PeoplesBank launched its paperless mortgage application system in October 2019 after two years of refinement. When COVID-19 arrived and disrupted daily life so much, Sherbo said having a contactless system already operational made it easier to maintain activity levels.
“Our clients don’t need to meet or sign anything in person,” Sherbo explained. “The entire application process can be done online or over the phone. We were ready for it which was great.
Gunsch said Berkshire also uses an online application process. When a property appraisal is needed, only the exterior is appraised to reduce physical contact.
“Loan closings are always done in person, everyone wears masks and follows social distancing guidelines,” she added.
A serious concern at the start of the pandemic was the possibility of mortgage defaults increasing due to homeowners affected by financial and health problems. In April, Governor Charlie Baker promulgated a moratorium on consumer deportations and seizures until March 2021.
Meanwhile, those struggling with COVID-related issues are encouraged to contact their mortgage holder to defer payments. The law makes it clear that by postponing, consumers are simply extending the term of the mortgage without damaging their credit rating.
Every mortgage professional BusinessWest spoke to said the deferral program has reduced defaults and allowed people to stay in their homes.
“We have a strong team in place to help our borrowers defer their loans and make sure they understand their options to defer payment during that time,” Gunsch said.
Smith said about 5% of Freedom mortgage holders have taken advantage of the deferral program. “We are actually seeing our defaults at very low levels, lower than they have been for years.”
Smith added that most of the postponement requests took place in April and May.
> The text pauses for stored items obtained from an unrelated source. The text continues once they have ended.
/-- **THE THREE-SLOT MODEL FAMILY**: per block `(i, b)` with level datum `(K′ i b, ω i b)`, Borel datum `(χ₁ i b, χ₂ i b)`, finite residue families `eTop i b`, `eMid i b`, a
continuous-spectrum coordinate `U_Λ i b` and the letters (B)(⊥)(R)(C), a FAMILY `U i b : L² →ₗ (T i b × M i b) × Λ i b` with all read-backs of `exists_threeSlotModel_resGBlock` — the
shape ★ F1_qs's letter payers (`hEblk`, `hO`, `hN`, `hL`) are fed from (index of record: `K′ i b := (Kf i).map ι_f`, `ω := 1`). [cite: MoeglinWaldspurger1995, V.3.13, VI.2] [cite: ReedSimonI1980, Thm. II.3] -/
theorem exists_threeSlotModelFamily {ι : Type*} {β : ι → Type*}
    (K' : ∀ i, β i → Subgroup (quasiSplit (↥(maximalRealSubfield L)) L (IsCMField.complexConj L) 3).Adelic) (ω : ∀ (i : ι) (b : β i), ↥(K' i b) →* ℂ)
    (χ₁ : ∀ i, β i → HeckeCharacter L) (χ₂ : ∀ i, β i → (↥(TorusDict.torus (IsCMField.complexConj L)) →ₜ* ℂˣ))
    {Λ : ∀ i, β i → Type*} [∀ i b, AddCommGroup (Λ i b)] [∀ i b, Module ℂ (Λ i b)]
    {ιt ιm : ∀ i, β i → Type*} [∀ i b, Finite (ιt i b)] [∀ i b, Finite (ιm i b)]
    (eTop : ∀ (i : ι) (b : β i), ιt i b → (quasiSplit (↥(maximalRealSubfield L)) L (IsCMField.complexConj L) 3).L2 μ) (eMid : ∀ (i : ι) (b : β i), ιm i b → (quasiSplit (↥(maximalRealSubfield L)) L (IsCMField.complexConj L) 3).L2 μ)
    (UΛ : ∀ (i : ι) (b : β i), ↥(resGBlock L μ (K' i b) (ω i b) (χ₁ i b) (χ₂ i b)) →ₗ[ℂ] Λ i b)
    (hTopSc : ∀ i b k, eTop i b k ∈ resGBlock L μ (K' i b) (ω i b) (χ₁ i b) (χ₂ i b)) (hMidSc : ∀ i b k, eMid i b k ∈ resGBlock L μ (K' i b) (ω i b) (χ₁ i b) (χ₂ i b))
    (horth : ∀ i b k k', ⟪eTop i b k, eMid i b k'⟫_ℂ = 0)
    (hRt : ∀ i b k, UΛ i b ⟨eTop i b k, hTopSc i b k⟩ = 0) (hRm : ∀ i b k, UΛ i b ⟨eMid i b k, hMidSc i b k⟩ = 0)
    (hC : ∀ i b, ∀ v : ↥(resGBlock L μ (K' i b) (ω i b) (χ₁ i b) (χ₂ i b)), UΛ i b v = 0 →
      (v : (quasiSplit (↥(maximalRealSubfield L)) L (IsCMField.complexConj L) 3).L2 μ) ∈ Submodule.span ℂ (Set.range (eTop i b)) ⊔ Submodule.span ℂ (Set.range (eMid i b))) :
    ∃ U : ∀ (i : ι) (b : β i), (quasiSplit (↥(maximalRealSubfield L)) L (IsCMField.complexConj L) 3).L2 μ →ₗ[ℂ] (↥(Submodule.span ℂ (Set.range (eTop i b))) × ↥(Submodule.span ℂ (Set.range (eMid i b)))) × Λ i b,
      ∀ (i : ι) (b : β i),
        (resGBlock L μ (K' i b) (ω i b) (χ₁ i b) (χ₂ i b))ᗮ ≤ LinearMap.ker (U i b) ∧
        (∀ y, ∃ y' ∈ resGBlock L μ (K' i b) (ω i b) (χ₁ i b) (χ₂ i b), y - y' ∈ (resGBlock L μ (K' i b) (ω i b) (χ₁ i b) (χ₂ i b))ᗮ ∧ U i b y = U i b y') ∧
        (∀ (v : (quasiSplit (↥(maximalRealSubfield L)) L (IsCMField.complexConj L) 3).L2 μ) (hv : v ∈ resGBlock L μ (K' i b) (ω i b) (χ₁ i b) (χ₂ i b)), (U i b v).2 = UΛ i b ⟨v, hv⟩) ∧
        (∀ v ∈ resGBlock L μ (K' i b) (ω i b) (χ₁ i b) (χ₂ i b), U i b v = 0 → v = 0) ∧
        (∀ k, eTop i b k ∈ resGBlock L μ (K' i b) (ω i b) (χ₁ i b) (χ₂ i b) ∧
          U i b (eTop i b k) = (((⟨eTop i b k, Submodule.subset_span ⟨k, rfl⟩⟩ : ↥(Submodule.span ℂ (Set.range (eTop i b)))), 0), 0)) ∧
        (∀ k, eMid i b k ∈ resGBlock L μ (K' i b) (ω i b) (χ₁ i b) (χ₂ i b) ∧
          U i b (eMid i b k) = ((0, (⟨eMid i b k, Submodule.subset_span ⟨k, rfl⟩⟩ : ↥(Submodule.span ℂ (Set.range (eMid i b))))), 0)) ∧
        (∀ x : ↥(Submodule.span ℂ (Set.range (eTop i b))),
          x ∈ Submodule.span ℂ (Set.range fun k : ιt i b => (⟨eTop i b k, Submodule.subset_span ⟨k, rfl⟩⟩ : ↥(Submodule.span ℂ (Set.range (eTop i b)))))) ∧
        (∀ y : ↥(Submodule.span ℂ (Set.range (eMid i b))),
          y ∈ Submodule.span ℂ (Set.range fun k : ιm i b => (⟨eMid i b k, Submodule.subset_span ⟨k, rfl⟩⟩ : ↥(Submodule.span ℂ (Set.range (eMid i b)))))) :=
  ⟨fun i b => Classical.choose (exists_threeSlotModel_resGBlock L μ (K' i b) (ω i b) (χ₁ i b) (χ₂ i b) (eTop i b) (eMid i b) (UΛ i b)
      (hTopSc i b) (hMidSc i b) (horth i b) (hRt i b) (hRm i b) (hC i b)),
    fun i b => Classical.choose_spec (exists_threeSlotModel_resGBlock L μ (K' i b) (ω i b) (χ₁ i b) (χ₂ i b) (eTop i b) (eMid i b) (UΛ i b)
      (hTopSc i b) (hMidSc i b) (horth i b) (hRt i b) (hRm i b) (hC i b))⟩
With each passing month, the number of new postponements continues to decline.
“The deferral program is working as intended,” Sherbo added. “It gives people the chance to maintain their own stability and their own credit. “
When it comes to stocks, even that picture could improve soon. A recent report from the US Census Bureau and Housing and Urban Development (HUD) showed that new home construction starts increased by more than 23.4% in July 2020 compared to July 2019. The national figure reflects closely the Northeast, which saw a similar increase of 23.3. %.
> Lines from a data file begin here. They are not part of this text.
/-- For `λ, μ ∈ ℂ` the operators `L_n` of `F(R)` are the base change of those of `F(ℂ)`, hence
commute with every `ℂ`-linear coefficientwise map. [folklore] -/
theorem coeffMapₗ_L (φ : R →ₗ[ℂ] R') (lam mu : ℂ) (n : ℤ) (v : Space R) :
    coeffMapₗ φ (L R (algebraMap ℂ R lam) (algebraMap ℂ R mu) n v) =
      L R' (algebraMap ℂ R' lam) (algebraMap ℂ R' mu) n (coeffMapₗ φ v) := by
  induction v using MvPolynomial.induction_on' with
  | monomial u a =>
    -- `monomial u a = C a * (monomial u 1 base-changed from ℂ)`
    set w₀ : Space ℂ := monomial u 1 with hw₀
    have hR : (monomial u a : Space R) = C a * MvPolynomial.map (algebraMap ℂ R) w₀ := by
      rw [hw₀, map_monomial, map_one, C_mul_monomial, mul_one]
    have hR' : (monomial u (φ a) : Space R') = C (φ a) * MvPolynomial.map (algebraMap ℂ R') w₀ := by
      rw [hw₀, map_monomial, map_one, C_mul_monomial, mul_one]
    have hLR : L R (algebraMap ℂ R lam) (algebraMap ℂ R mu) n (MvPolynomial.map (algebraMap ℂ R) w₀) =
        MvPolynomial.map (algebraMap ℂ R) (L ℂ lam mu n w₀) := by
      have h := map_L (Algebra.ofId ℂ R) lam mu n w₀
      rw [Algebra.ofId_apply, Algebra.ofId_apply] at h
      exact h.symm
    have hLR' : L R' (algebraMap ℂ R' lam) (algebraMap ℂ R' mu) n (MvPolynomial.map (algebraMap ℂ R') w₀) =
        MvPolynomial.map (algebraMap ℂ R') (L ℂ lam mu n w₀) := by
      have h := map_L (Algebra.ofId ℂ R') lam mu n w₀
      rw [Algebra.ofId_apply, Algebra.ofId_apply] at h
      exact h.symm
    set w₁ : Space ℂ := L ℂ lam mu n w₀ with hw₁
    have h1 : L R (algebraMap ℂ R lam) (algebraMap ℂ R mu) n (C a * MvPolynomial.map (algebraMap ℂ R) w₀) =
        C a * MvPolynomial.map (algebraMap ℂ R) w₁ := by
      rw [← smul_eq_C_mul, (L R _ _ n).map_smul, hLR, smul_eq_C_mul]
    have h2 : L R' (algebraMap ℂ R' lam) (algebraMap ℂ R' mu) n
        (C (φ a) * MvPolynomial.map (algebraMap ℂ R') w₀) = C (φ a) * MvPolynomial.map (algebraMap ℂ R') w₁ := by
      rw [← smul_eq_C_mul, (L R' _ _ n).map_smul, hLR', smul_eq_C_mul]
    rw [coeffMapₗ_monomial, hR, hR', h1, h2]
    refine MvPolynomial.ext _ _ fun t => ?_
    rw [coeff_coeffMapₗ_C_mul, coeff_C_mul, coeff_map, coeff_map, mul_comm a, ← Algebra.smul_def, map_smul,
      mul_comm (φ a), ← Algebra.smul_def]
  | add p q hp hq => rw [map_add, map_add, hp, hq, ← map_add, ← map_add]

end CoeffMapL

/-! ### The coherent family `E_N` -/

section Coherent

variable [Algebra ℂ R]

variable (R) in
/-- `1/n ∈ R` (`R` is a `ℂ`-algebra; junk value `0` at `n = 0`). [folklore] -/
def ninv (n : ℕ) : R := algebraMap ℂ R ((n : ℂ)⁻¹)

/-- `n · (1/n) = 1`. [folklore] -/
theorem natCast_mul_ninv {n : ℕ} (hn : n ≠ 0) : (n : R) * ninv R n = 1 := by
  rw [ninv, ← map_natCast (algebraMap ℂ R) n, ← map_mul, mul_inv_cancel₀ (Nat.cast_ne_zero.mpr hn), map_one]

/-- `C(n)` is a unit of `R[x₁, x₂, …]` for `n ≥ 1`. [folklore] -/
theorem isUnit_C_natCast {n : ℕ} (hn : n ≠ 0) : IsUnit (C (n : R) : Space R) :=
  isUnit_iff_exists_inv.mpr ⟨C (ninv R n), by rw [← map_mul, natCast_mul_ninv hn, C_1]⟩

/-- A sum of terms vanishing beyond `N + 1 - n` is a sum over `range (N + 1 - n)`. [folklore] -/
theorem sum_range_ite_le {M : Type*} [AddCommMonoid M] (N n : ℕ) (f : ℕ → M) :
    ∑ m ∈ Finset.range (N + 1), (if n ≤ N - m then f m else 0) = ∑ m ∈ Finset.range (N + 1 - n), f m := by
  rw [← Finset.sum_range_add_sum_Ico _ (show N + 1 - n ≤ N + 1 by omega)]
  rw [Finset.sum_eq_zero (s := Finset.Ico (N + 1 - n) (N + 1)) fun m hm => ?_, add_zero]
  · refine Finset.sum_congr rfl fun m hm => ?_
    rw [Finset.mem_range] at hm
    rw [if_pos (by omega)]
  · rw [Finset.mem_Ico] at hm
    rw [if_neg (by omega)]

omit [Algebra ℂ R] in
/-- The `R`-derivations `d_n` pass through `C a ·`. [folklore] -/
theorem d_C_mul (n : ℕ) (a : R) (v : Space R) : d R n (C a * v) = C a * d R n v := by
  rw [← smul_eq_C_mul, ← smul_eq_C_mul, Derivation.map_smul]

variable (q : ℕ → R)

/-- **The coherent family** of a sequence `q = (q_n)_{n ≥ 1}` in `R`: `E_0 = 1` and
`N · E_N = Σ_{n=1}^{N} q_n x_n E_{N-n}`, i.e. `E_N` is the component of `x`-weight `N` of the
coherent state `exp(Σ_{n ≥ 1} q_n x_n / n)` (for `q_n = β Σ_i z_iⁿ` these are the creation parts of a
product of vertex operators `V_β(z_1) ⋯ V_β(z_r)` applied to the vacuum).
[cite: IoharaKoga2011, §4.3.1 (the vertex operator V_μ(z) = e^{μq} z^{μa_0} exp(μ Σ_{n<0} a_n z^{-n}/(-n)) exp(μ Σ_{n>0} a_n z^{-n}/(-n)))] -/
def E : ℕ → Space R
  | 0 => 1
  | N + 1 => C (ninv R (N + 1)) * ∑ m ∈ Finset.range (N + 1), C (q (m + 1)) * x R (m + 1) * E (N - m)
  termination_by N => N
  decreasing_by omega

/-- `E_0 = 1`. [folklore] -/
@[simp] theorem E_zero : E q 0 = 1 := by
  rw [E]

/-- The defining recursion. [folklore] -/
theorem E_succ (N : ℕ) :
    E q (N + 1) = C (ninv R (N + 1)) * ∑ m ∈ Finset.range (N + 1), C (q (m + 1)) * x R (m + 1) * E q (N - m) := by
  rw [E]

/-- The recursion in the uniform form `N · E_N = Σ_{m < N} q_{m+1} x_{m+1} E_{N-1-m}` (all `N`). [folklore] -/
theorem C_natCast_mul_E (N : ℕ) :
    C (N : R) * E q N = ∑ m ∈ Finset.range N, C (q (m + 1)) * x R (m + 1) * E q (N - 1 - m) := by
  cases N with
  | zero => simp
  | succ N =>
    rw [E_succ, ← mul_assoc, ← map_mul, natCast_mul_ninv (Nat.succ_ne_zero N), C_1, one_mul]
    refine Finset.sum_congr rfl fun m _ => ?_
    rw [Nat.add_sub_cancel]

/-- **Annihilators act diagonally on the coherent family**: `∂_n E_N = (q_n / n) E_{N-n}`
(`1 ≤ n ≤ N`; zero for `n > N`), i.e. `a_n exp(Σ q_m x_m/m) = q_n exp(Σ q_m x_m/m)`.
[cite: IoharaKoga2011, §4.3.1 (commutation of a_n with the vertex operator, Lemma 4.4)] -/
theorem d_E {n : ℕ} (hn : 0 < n) (N : ℕ) :
    d R n (E q N) = if n ≤ N then C (ninv R n * q n) * E q (N - n) else 0 := by
  induction N using Nat.strong_induction_on with
  | _ N ih =>
  cases N with
  | zero => rw [E_zero, Derivation.map_one_eq_zero, if_neg (by omega)]
  | succ N =>
    rw [← (isUnit_C_natCast (R := R) (n := N + 1) (by omega)).mul_right_inj, ← d_C_mul, C_natCast_mul_E,
      map_sum]
    -- differentiate the recursion termwise
    have hterm : ∀ m ∈ Finset.range (N + 1),
        d R n (C (q (m + 1)) * x R (m + 1) * E q (N + 1 - 1 - m)) =
          (if n ≤ N - m then C (q (m + 1)) * x R (m + 1) * (C (ninv R n * q n) * E q (N - m - n)) else 0) +
            (if n - 1 = m then C (q n) * E q (N + 1 - n) else 0) := by
      intro m hm
      rw [Finset.mem_range] at hm
      rw [show N + 1 - 1 - m = N - m by omega, mul_assoc, d_C_mul, Derivation.leibniz, smul_eq_mul,
        smul_eq_mul, d_x, ih (N - m) (by omega), mul_add]
      congr 1
      · split_ifs with h
        · rw [mul_assoc]
        · rw [mul_zero, mul_zero]
      · by_cases h : n = m + 1
        · rw [if_pos ⟨h, Nat.succ_pos m⟩, if_pos (by omega), mul_one, h, show N + 1 - (m + 1) = N - m by omega]
        · rw [if_neg (fun h' => h h'.1), if_neg (by omega), mul_zero, mul_zero]
    rw [Finset.sum_congr rfl hterm, Finset.sum_add_distrib, sum_range_ite_le, Finset.sum_ite_eq]
    by_cases hle : n ≤ N + 1
    · rw [if_pos (Finset.mem_range.mpr (by omega)), if_pos hle]
      -- the first sum is `(q_n/n) (N + 1 - n) E_{N+1-n}` by the recursion
      have h2 : ∑ m ∈ Finset.range (N + 1 - n), C (q (m + 1)) * x R (m + 1) * (C (ninv R n * q n) * E q (N - m - n)) =
          C (ninv R n * q n) * (C ((N + 1 - n : ℕ) : R) * E q (N + 1 - n)) := by
        rw [C_natCast_mul_E, Finset.mul_sum]
        refine Finset.sum_congr rfl fun m hm => ?_
        rw [show N + 1 - n - 1 - m = N - m - n by omega]
        ring
      have eL : C (ninv R n * q n) * (C ((N + 1 - n : ℕ) : R) * E q (N + 1 - n)) + C (q n) * E q (N + 1 - n) =
          C (ninv R n * q n * ((N + 1 - n : ℕ) : R) + q n) * E q (N + 1 - n) := by
        simp only [map_add, map_mul]; ring
      have eR : C ((N + 1 : ℕ) : R) * (C (ninv R n * q n) * E q (N + 1 - n)) =
          C (((N + 1 : ℕ) : R) * (ninv R n * q n)) * E q (N + 1 - n) := by
        simp only [map_mul]; ring
      rw [h2, eL, eR]
      congr 2
      have h1 := natCast_mul_ninv (R := R) (n := n) (by omega)
      rw [Nat.cast_sub hle]
      push_cast
      linear_combination (-(q n)) * h1
    · rw [if_neg (fun h => hle (by rw [Finset.mem_range] at h; omega)), if_neg hle, mul_zero, add_zero,
        show N + 1 - n = 0 by omega, Finset.sum_range_zero]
Locally, Sherbo said new housing starts are relatively stable, but if interest rates continue at record highs, it will encourage more new construction in Western Mass.
Just like no one had a crystal ball in March, none of the mortgage professionals we spoke with can really say what will happen in six months or a year. That’s the nature of this pandemic – a high level of unpredictability.
For now, the housing market is booming at a time when few thought so. This is good news for banks and credit unions – and the customers they serve.
And it’s definitely one of the most intriguing stories of the year, never ending.